Entries provided Block Start

/-- **A MARKED NODE IS NOT A REGULAR POINT OF THE REDUCED CURVE** (the «←» half of core S7, k-side).  On `ℙ³_k` let `Z` be closed with
`𝓘⟨Z⟩ = (f₀, f₁)~` for forms `f₀, f₁`, and let `f₁ = G(u)` be the pull-back of a form `G` along polynomials `u_j`; let the closed point `z ∈ Z̃` have a
coordinate vector `W` (`W d = 1`) with `u_j(W) = c · v_j` (`c ≠ 0`) where `G(v) = 0` and `∇G(v) = 0` (a singular point of `V(G)`).  If `dim 𝒪_{Z̃,z} = 1`
(the door's curve clause) then `𝒪_{Z̃,z}` is NOT regular.  Proof: in the chart `D₊(x_d) = Spec k[t]` at `b = (W_j)_{j ≠ d}` (✓ `ND.exists_chartRingHom`:
`𝒪_{ℙ³,z} = k[t]_{𝔪_b}` of dimension `3`, regular by ✓ `isRegular_projectiveSpace`), `𝒪_{Z̃,z} = 𝒪/(f₀', f₁')` with `f_l' =` the germ of `f_l(x_d := 1)`
(`chartIdeal_projIdealSheaf_span`); Taylor (✓ `NodeReg.mem_sq_of_eval_eq_zero_of_eval_pderiv_eq_zero`) and homogeneity give `f₁' ∈ 𝔪²`; if `𝒪/(f₀', f₁')`
were regular of dimension `1 = 3 − 2`, Matsumura 14.2 (Literature ✓ `quotient_isRegularLocalRing_tfae`) would make `f₀', f₁'` independent in `𝔪/𝔪²`.
[cite: Matsumura1987, Thm. 14.2] [cite: Hartshorne1977, I Ex. 5.8 and II Prop. 2.5] -/
theorem not_isRegularLocalRing_redSub_stalk_of_node (k : Type) [Field k] :
    letI := MvPolynomial.gradedAlgebra (σ := Fin (3 + 1)) (R := k)
    ∀ (Z : Set (Literature.AlgebraicGeometry.Motives.projectiveSpace 3 k).left) (hZ : IsClosed Z)
      (f : Fin 2 → MvPolynomial (Fin (3 + 1)) k) (N : Fin 2 → ℕ) (hf : ∀ l, f l ∈ homogeneousSubmodule (Fin (3 + 1)) k (N l)),
      projIdealSheaf (homogeneousSubmodule (Fin (3 + 1)) k) ⟨Ideal.span (Set.range f), isHomogeneous_span_of_forall_mem _ f N hf⟩ =
        vanishingIdeal (⟨Z, hZ⟩ : Closeds (Literature.AlgebraicGeometry.Motives.projectiveSpace 3 k).left) →
    ∀ {τ : Type} [Fintype τ] [DecidableEq τ] (G : MvPolynomial τ k) {e : ℕ}, G.IsHomogeneous e →
    ∀ (u : τ → MvPolynomial (Fin (3 + 1)) k), f 1 = aeval u G →
    ∀ (v : τ → k), eval v G = 0 → (∀ j, eval v (pderiv j G) = 0) →
    ∀ (W : Fin (3 + 1) → k) (d : Fin (3 + 1)), W d = 1 → ∀ (c : k), c ≠ 0 → (∀ j, eval W (u j) = c * v j) →
    ∀ (z : ↥(redSub (Literature.AlgebraicGeometry.Motives.projectiveSpace 3 k).left Z hZ)),
      IsCoordVecOf k 3 W (redSubι (Literature.AlgebraicGeometry.Motives.projectiveSpace 3 k).left Z hZ z) →
      ringKrullDim ((redSub (Literature.AlgebraicGeometry.Motives.projectiveSpace 3 k).left Z hZ).presheaf.stalk z) = ((1 : ℕ) : WithBot ℕ∞) →
      ¬ IsRegularLocalRing ((redSub (Literature.AlgebraicGeometry.Motives.projectiveSpace 3 k).left Z hZ).presheaf.stalk z) := by
  letI := MvPolynomial.gradedAlgebra (σ := Fin (3 + 1)) (R := k)
  intro Z hZ f N hf hJ τ _ _ G e hG u hfu v hG0 hG1 W d hWd c hc huW z hzW hZdim hreg
  classical
  -- the chart `D₊(x_d) = Spec k[t]` and the rational point `b` under `z`
  obtain ⟨b, hbdef⟩ : ∃ b : Fin 3 → k, b = fun j => W (d.succAbove j) := ⟨_, rfl⟩
  have hWb : Fin.insertNth (α := fun _ => k) d 1 b = W := by
    funext a
    refine Fin.succAboveCases d ?_ (fun j => ?_) a
    · simp [hWd]
    · simp [hbdef]
  let y₀ : Spec (CommRingCat.of (MvPolynomial (Fin 3) k)) := ⟨MvPolynomial.vanishingIdeal k {b}, inferInstance⟩
  have hy₀ : y₀.asIdeal = MvPolynomial.vanishingIdeal k {b} := rfl
  have hx : Literature.AlgebraicGeometry.Motives.ProjectiveSpaceCells.chartι k 3 d y₀ =
      redSubι (Literature.AlgebraicGeometry.Motives.projectiveSpace 3 k).left Z hZ z := by
    have h := isCoordVecOf_chartι d b y₀ hy₀
    rw [hWb] at h
    exact eq_of_isCoordVecOf h hzW
  -- the chart ring map `χ : k[t] → R = 𝒪_{ℙ³,z}`
  obtain ⟨χ, hloc, -, hstalk, -⟩ := ND.exists_chartRingHom k 3 d y₀
  letI := χ.toAlgebra
  haveI := hloc
  have hdimR := ND.ringKrullDim_stalk_eq_of_isLocalization k 3 d b y₀ hy₀ χ hloc
  haveI hRreg : IsRegularLocalRing ((Literature.AlgebraicGeometry.Motives.projectiveSpace 3 k).left.presheaf.stalk
      (Literature.AlgebraicGeometry.Motives.ProjectiveSpaceCells.chartι k 3 d y₀)) := isRegular_projectiveSpace 3 k _
  have hmax : Ideal.map χ y₀.asIdeal = maximalIdeal _ :=
    IsLocalization.AtPrime.map_eq_maximalIdeal y₀.asIdeal
      ((Literature.AlgebraicGeometry.Motives.projectiveSpace 3 k).left.presheaf.stalk (Literature.AlgebraicGeometry.Motives.ProjectiveSpaceCells.chartι k 3 d y₀))
  have hmem : ∀ p : MvPolynomial (Fin 3) k, χ p ∈ maximalIdeal _ ↔ eval b p = 0 := fun p => by
    rw [show χ p = algebraMap _ ((Literature.AlgebraicGeometry.Motives.projectiveSpace 3 k).left.presheaf.stalk
        (Literature.AlgebraicGeometry.Motives.ProjectiveSpaceCells.chartι k 3 d y₀)) p from rfl,
      IsLocalization.AtPrime.to_map_mem_maximal_iff _ y₀.asIdeal p, hy₀, MvPolynomial.mem_vanishingIdeal_singleton_iff]
    rfl
  -- evaluation through the chart: `(f(x_d := 1))(b) = f(W)`
  have hbW : ∀ F : MvPolynomial (Fin (3 + 1)) k, eval b (Literature.AlgebraicGeometry.Motives.ProjectiveSpace.dehomogenize k d F) = eval W F := by
    intro F; rw [hbdef]; exact Literature.AlgebraicGeometry.Motives.ProjectiveSpace.eval_dehomogenize d W hWd F
  -- `z ∈ Z`, so the `f_l` vanish at `W`
  have hzZ : (redSubι (Literature.AlgebraicGeometry.Motives.projectiveSpace 3 k).left Z hZ z :
      (Literature.AlgebraicGeometry.Motives.projectiveSpace 3 k).left) ∈
      ((projIdealSheaf (homogeneousSubmodule (Fin (3 + 1)) k) ⟨Ideal.span (Set.range f), isHomogeneous_span_of_forall_mem _ f N hf⟩).support :
        Set (Proj (homogeneousSubmodule (Fin (3 + 1)) k))) := by
    have h := Set.mem_range_self (f := (redSubι (Literature.AlgebraicGeometry.Motives.projectiveSpace 3 k).left Z hZ).base) z
    rw [Scheme.IdealSheafData.range_subschemeι, ← hJ] at h
    exact h
  rw [CILift.support_projIdealSheaf_span f N hf] at hzZ
  have hevW : ∀ l, eval W (f l) = 0 := fun l => (hzW (N l) (f l) (hf l)).mp (hzZ l)
  -- the stalk of `𝓘⟨Z⟩` at `z` is `(f₀', f₁')`
  have hgen : stalkIdeal (vanishingIdeal (⟨Z, hZ⟩ : Closeds (Literature.AlgebraicGeometry.Motives.projectiveSpace 3 k).left))
      (Literature.AlgebraicGeometry.Motives.ProjectiveSpaceCells.chartι k 3 d y₀) =
      Ideal.span {χ (Literature.AlgebraicGeometry.Motives.ProjectiveSpace.dehomogenize k d (f 0)),
        χ (Literature.AlgebraicGeometry.Motives.ProjectiveSpace.dehomogenize k d (f 1))} := by
    rw [← hJ, hstalk]
    erw [chartIdeal_projIdealSheaf_span f N hf d]
    rw [Ideal.map_span, ← Set.range_comp]
    congr 1
    ext t
    simp only [Set.mem_range, Function.comp_apply, Set.mem_insert_iff, Set.mem_singleton_iff, Fin.exists_fin_two, eq_comm]
  -- regularity and dimension of `𝒪_{Z̃,z}` in terms of `R ⧸ (f₀', f₁')`
  have hreg' := (isRegularLocalRing_redSub_stalk_iff_of_eq _ z _ hx.symm).mp hreg
  have hdim' := (ringKrullDim_redSub_stalk_of_eq _ z _ hx.symm).symm.trans hZdim
  rw [hgen] at hreg' hdim'
  -- the two generators lie in `𝔪`, and `f₁' ∈ 𝔪²`
  have hm0 : χ (Literature.AlgebraicGeometry.Motives.ProjectiveSpace.dehomogenize k d (f 0)) ∈ maximalIdeal _ :=
    (hmem _).mpr (by rw [hbW, hevW])
  have hm1 : χ (Literature.AlgebraicGeometry.Motives.ProjectiveSpace.dehomogenize k d (f 1)) ∈ maximalIdeal _ :=
    (hmem _).mpr (by rw [hbW, hevW])
  have hsq : χ (Literature.AlgebraicGeometry.Motives.ProjectiveSpace.dehomogenize k d (f 1)) ∈ (maximalIdeal _) ^ 2 := by
    -- Taylor at the node, pushed along the substitution `U_j = c⁻¹ · u_j(x_d := 1)` (`U_j(b) = v_j`)
    set U : τ → MvPolynomial (Fin 3) k := fun j => C c⁻¹ * Literature.AlgebraicGeometry.Motives.ProjectiveSpace.dehomogenize k d (u j) with hU
    have hUb : ∀ j, eval b (U j) = v j := by
      intro j
      simp only [hU, map_mul, eval_C, hbW, huW]
      rw [← mul_assoc, inv_mul_cancel₀ hc, one_mul]
    have hTaylor := NodeReg.mem_sq_of_eval_eq_zero_of_eval_pderiv_eq_zero v G hG0 hG1
    have hmapU : (Ideal.span (Set.range fun j => X j - C (v j))).map (aeval U).toRingHom ≤ y₀.asIdeal := by
      rw [Ideal.map_span, Ideal.span_le]
      rintro _ ⟨_, ⟨j, rfl⟩, rfl⟩
      rw [SetLike.mem_coe, hy₀, MvPolynomial.mem_vanishingIdeal_singleton_iff]
      change eval b ((aeval U) (X j - C (v j))) = 0
      rw [map_sub, aeval_X, aeval_C, map_sub, hUb]
      simp
    have h2 : aeval U G ∈ y₀.asIdeal ^ 2 := by
      have h := Ideal.mem_map_of_mem (aeval U).toRingHom hTaylor
      rw [Ideal.map_pow] at h
      exact Ideal.pow_right_mono hmapU 2 h
    have h3 : Literature.AlgebraicGeometry.Motives.ProjectiveSpace.dehomogenize k d (f 1) = C (c ^ e) * aeval U G := by
      rw [hfu, ← AlgHom.comp_apply, MvPolynomial.comp_aeval]
      have hfun : (fun j => Literature.AlgebraicGeometry.Motives.ProjectiveSpace.dehomogenize k d (u j)) = fun j => C c * U j := by
        funext j
        rw [hU, ← mul_assoc, ← map_mul, mul_inv_cancel₀ hc, map_one, one_mul]
      rw [hfun, Literature.AlgebraicGeometry.Motives.ProjectiveSpace.isHomogeneous_aeval_const_mul hG (C c) U, map_pow]
    have h4 : Literature.AlgebraicGeometry.Motives.ProjectiveSpace.dehomogenize k d (f 1) ∈ y₀.asIdeal ^ 2 := by
      rw [h3]; exact Ideal.mul_mem_left _ _ h2
    have h5 := Ideal.mem_map_of_mem χ h4
    rw [Ideal.map_pow, hmax] at h5
    exact h5
  -- Matsumura 14.2 at `S = {f₀', f₁'}`: regular of dimension `1 = 3 − 2` would make `f₁'` non-zero in `𝔪/𝔪²`
  by_cases h01 : χ (Literature.AlgebraicGeometry.Motives.ProjectiveSpace.dehomogenize k d (f 0)) =
      χ (Literature.AlgebraicGeometry.Motives.ProjectiveSpace.dehomogenize k d (f 1))
  · -- degenerate presentation `(f₁', f₁') = (f₁')`
    rw [h01, Set.pair_eq_singleton] at hreg' hdim'
    by_cases h10 : χ (Literature.AlgebraicGeometry.Motives.ProjectiveSpace.dehomogenize k d (f 1)) = 0
    · rw [h10, Ideal.span_singleton_eq_bot.mpr rfl, ringKrullDim_eq_of_ringEquiv (RingEquiv.quotientBot _), hdimR] at hdim'
      norm_num at hdim'
    · haveI := hreg'
      exact notMem_sq_of_isRegularLocalRing_quotient hm1 h10 hsq
  · let S : Finset ((Literature.AlgebraicGeometry.Motives.projectiveSpace 3 k).left.presheaf.stalk
        (Literature.AlgebraicGeometry.Motives.ProjectiveSpaceCells.chartι k 3 d y₀)) :=
      {χ (Literature.AlgebraicGeometry.Motives.ProjectiveSpace.dehomogenize k d (f 0)),
        χ (Literature.AlgebraicGeometry.Motives.ProjectiveSpace.dehomogenize k d (f 1))}
    have hScoe : (S : Set ((Literature.AlgebraicGeometry.Motives.projectiveSpace 3 k).left.presheaf.stalk (Literature.AlgebraicGeometry.Motives.ProjectiveSpaceCells.chartι k 3 d y₀))) = {χ (Literature.AlgebraicGeometry.Motives.ProjectiveSpace.dehomogenize k d (f 0)),
        χ (Literature.AlgebraicGeometry.Motives.ProjectiveSpace.dehomogenize k d (f 1))} := Finset.coe_pair
    have hsub : (S : Set ((Literature.AlgebraicGeometry.Motives.projectiveSpace 3 k).left.presheaf.stalk (Literature.AlgebraicGeometry.Motives.ProjectiveSpaceCells.chartι k 3 d y₀))) ⊆ (maximalIdeal ((Literature.AlgebraicGeometry.Motives.projectiveSpace 3 k).left.presheaf.stalk (Literature.AlgebraicGeometry.Motives.ProjectiveSpaceCells.chartι k 3 d y₀)) : Set ((Literature.AlgebraicGeometry.Motives.projectiveSpace 3 k).left.presheaf.stalk (Literature.AlgebraicGeometry.Motives.ProjectiveSpaceCells.chartι k 3 d y₀))) := by
      rw [hScoe]
      rintro t (rfl | ht)
      · exact hm0
      · rw [Set.mem_singleton_iff] at ht; subst ht; exact hm1
    have hcard : S.card = 2 := Finset.card_pair h01
    rw [← hScoe] at hreg' hdim'
    have htfae := quotient_isRegularLocalRing_tfae _ S hsub
    have h3 : IsRegularLocalRing (((Literature.AlgebraicGeometry.Motives.projectiveSpace 3 k).left.presheaf.stalk (Literature.AlgebraicGeometry.Motives.ProjectiveSpaceCells.chartι k 3 d y₀)) ⧸ Ideal.span (S : Set ((Literature.AlgebraicGeometry.Motives.projectiveSpace 3 k).left.presheaf.stalk (Literature.AlgebraicGeometry.Motives.ProjectiveSpaceCells.chartι k 3 d y₀)))) ∧
        ringKrullDim (((Literature.AlgebraicGeometry.Motives.projectiveSpace 3 k).left.presheaf.stalk (Literature.AlgebraicGeometry.Motives.ProjectiveSpaceCells.chartι k 3 d y₀)) ⧸ Ideal.span (S : Set ((Literature.AlgebraicGeometry.Motives.projectiveSpace 3 k).left.presheaf.stalk (Literature.AlgebraicGeometry.Motives.ProjectiveSpaceCells.chartι k 3 d y₀)))) + S.card = ringKrullDim ((Literature.AlgebraicGeometry.Motives.projectiveSpace 3 k).left.presheaf.stalk (Literature.AlgebraicGeometry.Motives.ProjectiveSpaceCells.chartι k 3 d y₀)) :=
      ⟨hreg', by rw [hdim', hcard, hdimR, ← Nat.cast_add]⟩
    have hli := (htfae.out 2 1).mp h3
    have hGS : χ (Literature.AlgebraicGeometry.Motives.ProjectiveSpace.dehomogenize k d (f 1)) ∈ (S : Set ((Literature.AlgebraicGeometry.Motives.projectiveSpace 3 k).left.presheaf.stalk (Literature.AlgebraicGeometry.Motives.ProjectiveSpaceCells.chartι k 3 d y₀))) := by
      rw [hScoe]; exact Set.mem_insert_of_mem _ (Set.mem_singleton _)
    refine hli.ne_zero ⟨_, hGS⟩ ?_
    change (maximalIdeal ((Literature.AlgebraicGeometry.Motives.projectiveSpace 3 k).left.presheaf.stalk (Literature.AlgebraicGeometry.Motives.ProjectiveSpaceCells.chartι k 3 d y₀))).toCotangent ⟨χ (Literature.AlgebraicGeometry.Motives.ProjectiveSpace.dehomogenize k d (f 1)), hsub hGS⟩ = 0
    exact (Ideal.toCotangent_eq_zero _ _).mpr hsq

Entries provided Block End

#### [Task]
Extract every line of the records above that contains the word "hmax".

#### [Response below]
  have hmax : Ideal.map χ y₀.asIdeal = maximalIdeal _ :=
    rw [Ideal.map_pow, hmax] at h5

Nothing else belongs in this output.